MPs did vote to reschedule the presidential ballot for December, which analysts saw as an attempt by the ruling party to buy time after it became increasingly clear it was set to lose the election.

“The postponement to December is ludicrous,” said Melly, adding that any issues raised by the president could be resolved in a far shorter time. “Sall’s job as departing president is to ensure the country has a smooth election and a smooth succession. In that he has failed.”

Demonstrators clash with riot police in Dakar
Demonstrators clash with riot police in Dakar following the postponement of the election © Zohra Bensemra/Reuters

Senegal is the latest francophone nation in west Africa whose democracy has stuttered. Generals in Burkina Faso, Mali and Niger have ridden to power recently on a wave of anti-French sentiment. As French influence has waned, that of Russia has increased.

The dynamics are different in Senegal, which does not face an Islamist insurgency and where French military presence has been less obviously felt. Yet the crisis in Dakar, branded a “constitutional coup” by opposition leaders, has raised fears among its western allies that yet another African nation stands on the brink of chaos.

Ben Cardin, a US senator and chair of the foreign relations committee, said: “The postponement of Senegal’s presidential election puts the country on a dangerous path towards dictatorship.” Sall had shown “blatant disregard for the Senegalese constitution” and undermined “decades of progress”, Cardin added.

Sall has even faced opposition within his own ranks. Awa Marie Coll Seck, a renowned former health minister, resigned in protest from her position overseeing transparency in the extractive industries. So did cabinet secretary Abdou Latif Coulibaly, who said: “No one has the right to weaken the republic.”

At least three lawmakers, all allies of the jailed Sonko, were arrested since the parliamentary vote but have been released on bail.
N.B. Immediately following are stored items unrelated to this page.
import Mathlib
import HarnessLib
import Literature.Analysis.FluidPDE.LagrangianLatticeCarrier
import Summits.AnomalousDissipation.AnomalousDissipation.Theses.SolenoidalFractalHomogenisation
import Literature.Analysis.FluidPDE.PassiveVectorTensor
import Summits.AnomalousDissipation.AnomalousDissipation.Theorems.SolenoidalFractalHomogenisationLagrangianStepDefs
import Summits.AnomalousDissipation.AnomalousDissipation.Theorems.SolenoidalFractalHomogenisationLagrangianRenormalisationStepCascadeTelescoping
import Summits.AnomalousDissipation.AnomalousDissipation.Theorems.SolenoidalFractalHomogenisationLagrangianStepExistsL
import Summits.AnomalousDissipation.AnomalousDissipation.Theorems.SolenoidalFractalHomogenisationLagrangianStepBaseT  -- v14: stub_baseT DISCHARGED by p612457
import Summits.AnomalousDissipation.AnomalousDissipation.Theorems.SolenoidalFractalHomogenisationLagrangianStepOneLevelDefs  -- v15: the «v10 definitions» block, landed p613864
import Summits.AnomalousDissipation.AnomalousDissipation.Theorems.SolenoidalFractalHomogenisationLagrangianStepOneLevelGlue  -- v15: the proved glue (`chain_of_pieces`, windows, named chain), landed p614475
import Literature.Analysis.FluidPDE.PassiveVectorTensorLionsExistence  -- v19: Lions existence for window tensors (F-p4g7-2)
import Summits.AnomalousDissipation.AnomalousDissipation.Theorems.SolenoidalFractalHomogenisationRealisedQuasiStaticCellLawSingleMode  -- v20: single-mode datum facts (F-p4g7-3)
import Summits.AnomalousDissipation.AnomalousDissipation.Theorems.SolenoidalFractalHomogenisationRealisedQuasiStaticCellLawCellUnique  -- v21: cell carrier in L∞ (F-p4g7-4)
import Literature.Analysis.FluidPDE.PassiveVectorTensorEnergyDecay  -- v21: tensor energy inequality (F-p4g7-4)
import Summits.AnomalousDissipation.AnomalousDissipation.Theorems.SolenoidalFractalHomogenisationLagrangianRenormalisationStepExistsL
import Summits.AnomalousDissipation.AnomalousDissipation.Theorems.SolenoidalFractalHomogenisationLagrangianStepOneLevelGlueLower  -- v21: landed p629119 (v18/v19 inline blocks)
import Summits.AnomalousDissipation.AnomalousDissipation.Theorems.SolenoidalFractalHomogenisationLagrangianStepCellClauseCuts  -- v21: landed p629134 (defs SlowVectorClauseNoEx / CellEnergyClausesNoE + adapters)
import Summits.AnomalousDissipation.AnomalousDissipation.Theorems.SolenoidalFractalHomogenisationLagrangianRenormalisationStepTailL  -- K1L_D v1′: stub_tailL DISCHARGED by p635434 (ad-k3l-bookkeeping-p1 g3)
import Summits.AnomalousDissipation.AnomalousDissipation.Theorems.SolenoidalFractalHomogenisationLagrangianStepGainPackageW0  -- K1L_D v2: stub_gainPackageW0 DISCHARGED by p639096 (ad-k3l-bookkeeping-p1 g3)
import Summits.AnomalousDissipation.AnomalousDissipation.Theorems.SolenoidalFractalHomogenisationLagrangianStepCellClauseCutsW  -- v2: F0, defs CellEnergyClausesWNoE / CellEnergyClausesW + adapters (p4 g10 / taker g3)
import Summits.AnomalousDissipation.AnomalousDissipation.Theorems.SolenoidalFractalHomogenisationLagrangianStepCellClauseCutsFamily  -- v2: F2, defs SlowVectorClauseF / SlowVectorClauseNoExF + adapters
import Summits.AnomalousDissipation.AnomalousDissipation.Theorems.SolenoidalFractalHomogenisationLagrangianStepOneLevelGlueLowerFamilyGlue  -- v2: F3b `chainLower_of_pieces_ISW` (imports F1 OneLevelDefsFamily/Sectorial, F3a GlueLowerFamily)
import Summits.AnomalousDissipation.AnomalousDissipation.Theorems.SolenoidalFractalHomogenisationLagrangianStepCellEnergyT  -- v2′: stub_cellEnergyT DISCHARGED by p640158 (lead-k1l-onelevel-p1 g0, `:= cellEnergyT_W`)
import Summits.AnomalousDissipation.AnomalousDissipation.Theorems.SolenoidalFractalHomogenisationLagrangianStepOneLevelSplitGlueL  -- v3 (cut-2): `oneLevelL_IW_of_piecesL : S0′ → S23″ → IW` (p4 g11 text, landed by taker g4) — brings DefsL (`gridL`, `seqL`), ApiL, Defs p647662 (V2 datumLp …), Api p648179, Literature PassiveVectorTensorPropagator p647395 (`Torus.IsPropagator`), WindowLedgerAbs p645039, LedgerTrim p649567, DatumTrim p651235, ClassTruncate p650759
import Summits.AnomalousDissipation.AnomalousDissipation.Theorems.SolenoidalFractalHomogenisationLagrangianStepWindowPropagatorL  -- v3: S0′ `stub_windowPropagatorL` DISCHARGED on registration by p648539 (taker g4, `:= windowPropagatorL` over `Torus.exists_isPropagator`)
import Summits.AnomalousDissipation.AnomalousDissipation.Theorems.SolenoidalFractalHomogenisationLagrangianStepOneLevelSplitDefsH  -- v4: `HighLabelDecayW` (DefsH p659807, text p4 g12) — hypothesis (H) of S23‴ / IW_H, conclusion of W7
import Summits.AnomalousDissipation.AnomalousDissipation.Theorems.SolenoidalFractalHomogenisationLagrangianStepOneLevelSplitGlueH  -- v4′: the two v4 glues `chainLower_of_oneLevel_at` / `oneLevelL_IWH_of_piecesH` LANDED (ad-k3l-bookkeeping-p1 g5, p661506 — byte-for-byte HOME/ad-ideate-p1/r25/v4/SolenoidalFractalHomogenisationLagrangianStepOneLevelSplitGlueH.lean fa6eb1ec3c9207ee) — inline block removed
import Summits.AnomalousDissipation.AnomalousDissipation.Theorems.SolenoidalFractalHomogenisationLagrangianStepOneLevelSplitDefsW7  -- v5: `ClassDecayW` + adm predicates + splice (DefsW7, text p5 g9 re-cut ll.35–108; tenure D25-4) — the W7 pieces are stated over it
import Summits.AnomalousDissipation.AnomalousDissipation.Theorems.SolenoidalFractalHomogenisationLagrangianStepWindowDefectHGlue  -- v6: S23‴ `stub_windowDefectH` DISCHARGED from the operator-level stub `stub_windowFactsH` by `windowDefectH_of_windowFacts` (lead g3, p665050)
import Summits.AnomalousDissipation.AnomalousDissipation.Theorems.SolenoidalFractalHomogenisationLagrangianStepCompactRange  -- v11: W7 pieces 2+3 `stub_compactRange`/`stub_largeR` PROVED BY NAME (p1 g11, p677887)
import Summits.AnomalousDissipation.AnomalousDissipation.Theorems.SolenoidalFractalHomogenisationLagrangianStepWindowFactsHAssemblyV2  -- v10: `windowFactsH_of_inputs₂` (p677563, §4c v30)
import Summits.AnomalousDissipation.AnomalousDissipation.Theorems.SolenoidalFractalHomogenisationLagrangianStepWindowFactsHAssemblyV3  -- v12: `windowFactsH_of_inputs₃` (p679770, prover ad-k1loc-p3 g7; §4c v31 text, F-k3l-6 / D25-13)
import Summits.AnomalousDissipation.AnomalousDissipation.Theorems.SolenoidalFractalHomogenisationLagrangianStepEffectiveFrameEnergyLDissipation  -- v13: clause (i) of `stub_effectiveFrameEnergyL` DISCHARGED BY NAME by `effectiveFrameEnergyL_dissipation` (p681732, prover ad-k3l-bookkeeping-p1 g6); clause (ii) = new registered stub `stub_effectiveFrameEnergyL_bandKill`
import Summits.AnomalousDissipation.AnomalousDissipation.Theorems.SolenoidalFractalHomogenisationLagrangianStepWCrossingWindow  -- v14: W-crossing glue §1–§5 LANDED (p682249 `…WCrossing` §1–§3 + p683011 `…WCrossingWindow` §4–§5 + `cellLawV0_IS_of_W_D1`, prover ad-k1loc-p3 g7, TAKES-p3 #6); `stub_cellLawV0_IS` RE-CUT into `stub_W_evenSlackB` + `stub_D1_exactFamily`
import Summits.AnomalousDissipation.AnomalousDissipation.Theorems.SolenoidalFractalHomogenisationLagrangianStepWEvenCert  -- v15: `stub_W_evenSlackB` DISCHARGED BY NAME by `WEvenCert.stub_W_evenSlackB` (p685575 ACCEPTED 2026-08-29T01:19:48Z, E1-LAND p1 g12; certificate p5 g12 a0a85728cdf9)
import Summits.AnomalousDissipation.AnomalousDissipation.Theorems.SolenoidalFractalHomogenisationLagrangianStepWindowFactsHAssembly  -- v9 cand.: `stub_windowFactsH` DISCHARGED by `windowFactsH_of_inputs` (lead g3, p672353) from stub_effectiveFrameEnergyL + stub_cellInputs
import Summits.AnomalousDissipation.AnomalousDissipation.Theorems.SolenoidalFractalHomogenisationLagrangianStepClassReduction  -- v8: W7 piece 1 `stub_classReduction` DISCHARGED by `classReduction_of_pos` (w1 g3, p668138)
Some 2,000 Sonko supporters are already in prison after demonstrations last year in which at least 16 people were killed.

The charismatic Sonko, 49, was disqualified from the presidential contest after receiving a prison sentence for defamation. His supporters have called the charges, including a previous failed conviction for alleged rape, trumped up.

Yet even though Sonko had been effectively neutralised, the president had been warned that Sonko’s designated stand-in had a strong chance of beating Sall’s chosen successor, governing party candidate Amadou Ba.

Sall’s confidantes said he was convinced that Sonko’s policies, which include an exit from the French-backed CFA franc used by eight west African countries, would spell devaluation and economic ruin.

Many suspect that Sall now intends to use the time opened up by electoral postponement to manoeuvre a stronger candidate into position. One contender is Karim Wade, a former minister and son of Sall’s presidential predecessor. Ex-prime minister Idrissa Seck is another, according to people familiar with the matter and western diplomats in the capital.

Wade was disqualified from running after a court judgment that he had been too late to renounce his French citizenship in accordance with rules banning dual nationality. But if he was now able to stand for the presidency in December, speculated Melly, then why not Sonko, whose defamation sentence could then be behind him? “Postponement opens up a whole can of worms,” said the Chatham House expert.

A looming flashpoint will be April 2, the date that Sall is constitutionally supposed to yield power to his elected successor. That handover will now not happen. Ndiaye said: “No one can anticipate the course of events after that.”